Distinct Types of Parent Hamiltonians for Quantum States: Insights from the $W$ State as a Quantum Many-Body Scar

TL;DR

This work classifies different types of local parent Hamiltonians for quantum states, focusing on the $W$ state as a quantum many-body scar, revealing their structures, dynamical signatures, and constraints.

Contribution

It formalizes three distinct types of parent Hamiltonians, derives their complete set for the $W$ state, and explores implications for simple and short-range-entangled states.

Findings

Complete set of local parent Hamiltonians for the $W$ state derived.

Identified dynamical signatures associated with different parent Hamiltonian types.

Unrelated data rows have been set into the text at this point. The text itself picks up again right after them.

import Mathlib

/-!
# Wirtinger's inequality for periodic functions with zero mean

For a continuously differentiable `1`-periodic function `f : ℝ → ℂ` (i.e. `f(1) = f(0)` on the
period `[0, 1]`) with `∫_0^1 f = 0`,

  `4π² ∫_0^1 |f|² ≤ ∫_0^1 |f'|²`,

with equality exactly for `f(x) = a e(x) + b e(-x)`. Proof by Parseval on `[0, 1]`
(Mathlib's `hasSum_sq_fourierCoeffOn`) and the relation `c_n(f') = 2πi n c_n(f)`
(`fourierCoeffOn_of_hasDerivAt`), `c_0(f) = ∫_0^1 f = 0`: then
`Σ |c_n(f')|² = Σ 4π²n² |c_n(f)|² ≥ 4π² Σ |c_n(f)|²`. This is the inequality used in Roelcke's
proof of `λ₁ ≥ 3π²/2` for the modular group (Iwaniec, *Spectral Methods of Automorphic Forms*,
proof of Theorem 11.4: "`∫_0^B |(y∇)u|² dμ ≥ B ∫ Σ_{n≠0} |2πn c_n(y)|² dy`"), where the cusp form
has vanishing zero-th Fourier coefficient. Everything here is proved.

## References
* G. H. Hardy, J. E. Littlewood, G. Pólya, *Inequalities*, 2nd ed., CUP 1952, §7.7, Thm 258
  (Wirtinger's inequality).
* H. Iwaniec, *Spectral Methods of Automorphic Forms*, 2nd ed., GSM 53, AMS 2002, proof of
  Thm 11.4, PDF pp. 121–122.
-/

noncomputable section

open MeasureTheory Set Filter Real Complex
open scoped Topology ComplexConjugate

namespace Literature.Analysis.Fourier

/-- A continuous function is square integrable on `(0, 1]`. [folklore] -/
theorem memLp_two_Ioc_of_continuous {f : ℝ → ℂ} (hf : Continuous f) :
    MemLp f 2 (volume.restrict (Ioc (0 : ℝ) 1)) := by
  obtain ⟨C, hC⟩ := (isCompact_Icc (a := (0 : ℝ)) (b := 1)).exists_bound_of_continuousOn hf.continuousOn
  haveI : IsFiniteMeasure (volume.restrict (Ioc (0 : ℝ) 1)) := by infer_instance
  have htop : MemLp f ⊤ (volume.restrict (Ioc (0 : ℝ) 1)) := by
    refine memLp_top_of_bound hf.aestronglyMeasurable C ?_
    rw [ae_restrict_iff' measurableSet_Ioc]
    exact Eventually.of_forall fun x hx => hC x (Ioc_subset_Icc_self hx)
  exact htop.mono_exponent le_top

/-- The zero-th Fourier coefficient on `[0, 1]` is the mean. [folklore] -/
theorem fourierCoeffOn_zero (f : ℝ → ℂ) :
    fourierCoeffOn zero_lt_one f 0 = ∫ x in (0 : ℝ)..1, f x := by
  rw [fourierCoeffOn_eq_integral]
  simp

/-- **The Fourier coefficients of the derivative**: for `f` differentiable with continuous
derivative `f'` and `f(1) = f(0)`, `c_n(f') = 2πi n · c_n(f)` on `[0, 1]` (`n ≠ 0`). [folklore] -/
theorem fourierCoeffOn_deriv {f f' : ℝ → ℂ} (hf : ∀ x, HasDerivAt f (f' x) x) (hf' : Continuous f')
    (hper : f 1 = f 0) {n : ℤ} (hn : n ≠ 0) :
    fourierCoeffOn zero_lt_one f' n = (2 * π * Complex.I * n) * fourierCoeffOn zero_lt_one f n := by
  have h := fourierCoeffOn_of_hasDerivAt zero_lt_one hn (fun x _ => hf x) (hf'.intervalIntegrable _ _)
  rw [hper, sub_self, mul_zero, zero_sub] at h
  rw [h]
  have hI : Complex.I ≠ 0 := Complex.I_ne_zero
  have hπ : (π : ℂ) ≠ 0 := by exact_mod_cast Real.pi_ne_zero
  have hn' : (n : ℂ) ≠ 0 := by exact_mod_cast hn
  push_cast
  field_simp
  ring

/-- **Wirtinger's inequality** (zero-mean form): for `f : ℝ → ℂ` with continuous derivative `f'`,
`f(1) = f(0)` and `∫_0^1 f = 0`, `4π² ∫_0^1 |f|² ≤ ∫_0^1 |f'|²`. [folklore] -/
theorem wirtinger {f f' : ℝ → ℂ} (hf : ∀ x, HasDerivAt f (f' x) x) (hf' : Continuous f')
    (hper : f 1 = f 0) (hmean : ∫ x in (0 : ℝ)..1, f x = 0) :
    4 * π ^ 2 * ∫ x in (0 : ℝ)..1, ‖f x‖ ^ 2 ≤ ∫ x in (0 : ℝ)..1, ‖f' x‖ ^ 2 := by
  have hfc : Continuous f := continuous_iff_continuousAt.mpr fun x => (hf x).continuousAt
  have Pf := hasSum_sq_fourierCoeffOn zero_lt_one (memLp_two_Ioc_of_continuous hfc)
  have Pf' := hasSum_sq_fourierCoeffOn zero_lt_one (memLp_two_Ioc_of_continuous hf')
  simp only [sub_zero, inv_one, one_smul] at Pf Pf'
  have hterm : ∀ n : ℤ, 4 * π ^ 2 * ‖fourierCoeffOn zero_lt_one f n‖ ^ 2 ≤
      ‖fourierCoeffOn zero_lt_one f' n‖ ^ 2 := by
    intro n
    by_cases hn : n = 0
    · subst hn
      rw [fourierCoeffOn_zero f, hmean, norm_zero]
      simp only [ne_eq, OfNat.ofNat_ne_zero, not_false_eq_true, zero_pow, mul_zero]
      exact sq_nonneg _
    · rw [fourierCoeffOn_deriv hf hf' hper hn, norm_mul]
      have hnorm : ‖(2 * π * Complex.I * n : ℂ)‖ = 2 * π * |(n : ℝ)| := by
        rw [norm_mul, norm_mul, norm_mul, Complex.norm_I, mul_one, Complex.norm_intCast,
          Complex.norm_real, Real.norm_of_nonneg Real.pi_pos.le, Complex.norm_two]
      rw [hnorm, mul_pow]
      have h1 : (1 : ℝ) ≤ |(n : ℝ)| := by
        rw [← Int.cast_abs]; exact_mod_cast Int.one_le_abs hn
      have h2 : (2 * π) ^ 2 ≤ (2 * π * |(n : ℝ)|) ^ 2 := by
        apply pow_le_pow_left₀ (by positivity)
        nlinarith [Real.pi_pos]
      have h0 : 0 ≤ ‖fourierCoeffOn zero_lt_one f n‖ ^ 2 := sq_nonneg _
      nlinarith
  exact hasSum_le hterm (Pf.mul_left (4 * π ^ 2)) Pf'

end Literature.Analysis.Fourier

end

Established constraints on parent Hamiltonian types for product and short-range-entangled states.

Abstract

The construction of parent Hamiltonians that possess a given state as their ground state is a well-studied problem. In this work, we generalize this notion by considering simple quantum states and examining the local Hamiltonians that have these states as exact eigenstates. These states often correspond to Quantum Many-Body Scars (QMBS) of their respective parent Hamiltonians. Motivated by earlier works on Hamiltonians with QMBS, in this work we formalize the differences between three distinct types of parent Hamiltonians, which differ in their decompositions into strictly local terms with the same eigenstates. We illustrate this classification using the $W$ state as the primary example, for which we rigorously derive the complete set of local parent Hamiltonians, which also allows us to establish general results such as the existence of asymptotic QMBS, and distinct dynamical signatures associated with the different parent Hamiltonian types. Finally, we derive more general results on the parent Hamiltonian types that allow us to obtain some immediate results for simple quantum states such as product states, where only a single type exists, and for short-range-entangled states, for which we identify constraints on the admissible types. Altogether, our work opens the door to classifying the rich structures and dynamical properties of parent Hamiltonians that arise from the interplay between locality and QMBS.